By allowing ads to appear on this site, you support the local businesses who, in turn, support great journalism.
Getting canned can be a great idea
0721Canning
Keep your fresh summer vegetables for good eats all year long.
Making jams and jellies
Essential ingredients:
  • fruit
  • pectin
  • acid
  • sugar

Equipment
  • Large, flat-bottom 8- or 10-quart pot
  • Jelly bag for extracting fruit juice
  • Candy thermometer or deep-fat thermometer
  • Boiling water bath canner or other deep cooking pot with lid and rack
  • Canning jars with new lids; no cracks or chips


Plum jelly
Makes: About 8 or 9 half-pint jars
1 pound plums
1/2 cup water
3/4 cup sugar to each cup juice

To prepare juice: Wash plums. Crush fruit, add water, cover and bring to a boil over high heat. Reduce heat and simmer 15 to 20 minutes or until the fruit is soft. Extract juice.
To make jelly: Sterilize canning jars. Measure juice into a saucepot. Add sugar and stri well. Boil over high heat to 8F above the boiling point of water or until the mixture sheets from a spoon. Remove from heat; quickly skim off foam.

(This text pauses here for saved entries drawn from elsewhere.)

/-- **`σ(t∕2)·(t∕2) − 1 = −(σβ∕β)·(t² − 4d)∕4`** from the companion relations `d·σβ = −β`, `β·σt + σβ·t = 0` (★ `companion_unitary_antidiag_relations`), `β ≠ 0`, `2 ≠ 0`:
for a type-(2) element (`|t² − 4d| < 1`, `|σβ∕β| = 1`) the half-trace `c = t∕2` — the double residual eigenvalue of every local monodromy — has residual NORM ONE.
[cite: Flicker1998UnitaryFL, §6 p. 97] [cite: Kottwitz1988, §2] -/
theorem map_half_trace_mul_sub_one_eq {t d β : K} (hβ : β ≠ 0) (h2 : (2 : K) ≠ 0) (hd : d * σ β = -β) (ht : β * σ t + σ β * t = 0) :
    σ (t * 2⁻¹) * (t * 2⁻¹) - 1 = -(σ β * β⁻¹) * ((t ^ 2 - 4 * d) * 4⁻¹) := by
  have hσβ : σ β ≠ 0 := (map_ne_zero σ).2 hβ
  have h4 : (4 : K) ≠ 0 := by
    have : (4 : K) = 2 * 2 := by norm_num
    rw [this]; exact mul_ne_zero h2 h2
  have hσt : σ t = -(σ β * β⁻¹) * t := by
    field_simp
    linear_combination ht
  have hd' : d = -(β * (σ β)⁻¹) := by
    field_simp
    linear_combination hd
  rw [map_mul, map_inv₀, map_ofNat, hσt, hd']
  field_simp
  ring

end Frame

end Literature.NumberTheory.Automorphic.UnitaryGroup

/-! ## §2 The type-(2) star value and the fibrewise edge count (the twin of ★ (R5a) for a scalar-or-transvection element) -/

namespace Literature.NumberTheory.Automorphic

section GenericTypeTwo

POur immediately into hot canning jars, leaving 1/4 inch headspace. Wipe jar rims and adjust lids. Process five minutes in a boiling water bath.

Peach jam
Makes: about 8 half-pint jars
2 quarts crushed, peeled peaches
1/2 cup water
6 cups sugar

Sterilize canning jars. Combine peaches and water; cook gently 10 minutes. Add sugar; slowly bring to a boil stirring occasionally until sugar dissolves. Cook rapidly until thick; about 15 minutes; stir frequently to prevent sticking. Pour boiling hot jam into hot jars leaving 1/4 inch headspace. Wipe jar rims and adjust lids. Process five minutes in a boiling water bath.
Source: Cooperative Extension

 

Some people pick it up out of necessity. Some want to learn because grandma passed away before teaching it. And others are simply looking for a way to save some money on the grocery bill.

“My sister lost a freezer full of food when it tore up and she didn’t realize it,” said Homer resident Sue Shaw.

Shaw, like many people, is looking for any way to avoid waste and save money on food. And she’s one of many North Georgians who has turned to the age-old art of canning to do just that.

Whether it’s by taking a class through Hall County Extension, calling up the University of Georgia’s Center for Food Preservation or striking out on their own, the popularity of canning has skyrocketed, according to Hall County Extension agent Debbie Wilburn.

She’s been teaching classes all summer on how to can and pickle items; the most recent one at the East Hall branch of the Hall County Library had 30 people attend.

And even if the power goes out, said Shaw, the canned goods will still be edible. Still, she acknowledged, it can be a daunting task.

“I don’t know how my mother did it,” she said of all the canned goods prepared by her parents many decades ago. “You didn’t have the advantages of today’s appliances.”

Her family dried apples and peaches on sheets, she recalled, and later on the hot tin roof of the barn.

Food preservation has come a long way since then. But the need to feel self-sufficient and economically sound hasn’t changed a bit.

Connie Armour of Gainesville came to Wilburn’s most recent class to make sure she was properly canning the vegetables from her garden.

“I don’t want to poison my family,” she said, adding that today’s sour economy is part of her motivation, too.

The only recipe she has much experience canning is chow chow.

“My daddy used to can tomatoes,” said Armour, who has a small raised-bed garden in her front yard. “I just wanted to learn from the experts.”

But even experienced canners need to update themselves out the latest methods of food preservation and make sure the equipment still works. That’s why Phyllis Ehl of Jefferson brought both of her pressure-cooker gauges to Wilburn’s recent class at the library. The course included testing pressure-cooker gauges brought in by participants, and Ehl wanted “a refresher course” in canning.

Ehl has been canning food for many years and has her own family garden. This year, she brought her daughter Kathleen Ehl.

“A friend of mine took this class and loved it,” said Kathleen. She admits, other than watching her mother, she has little knowledge of food preservation.

And, Kathleen said, she has another reason to learn, aside from the economy — it’s simply a new way to cook.

“I want to be able to make my own organic jams and jellies,” she said.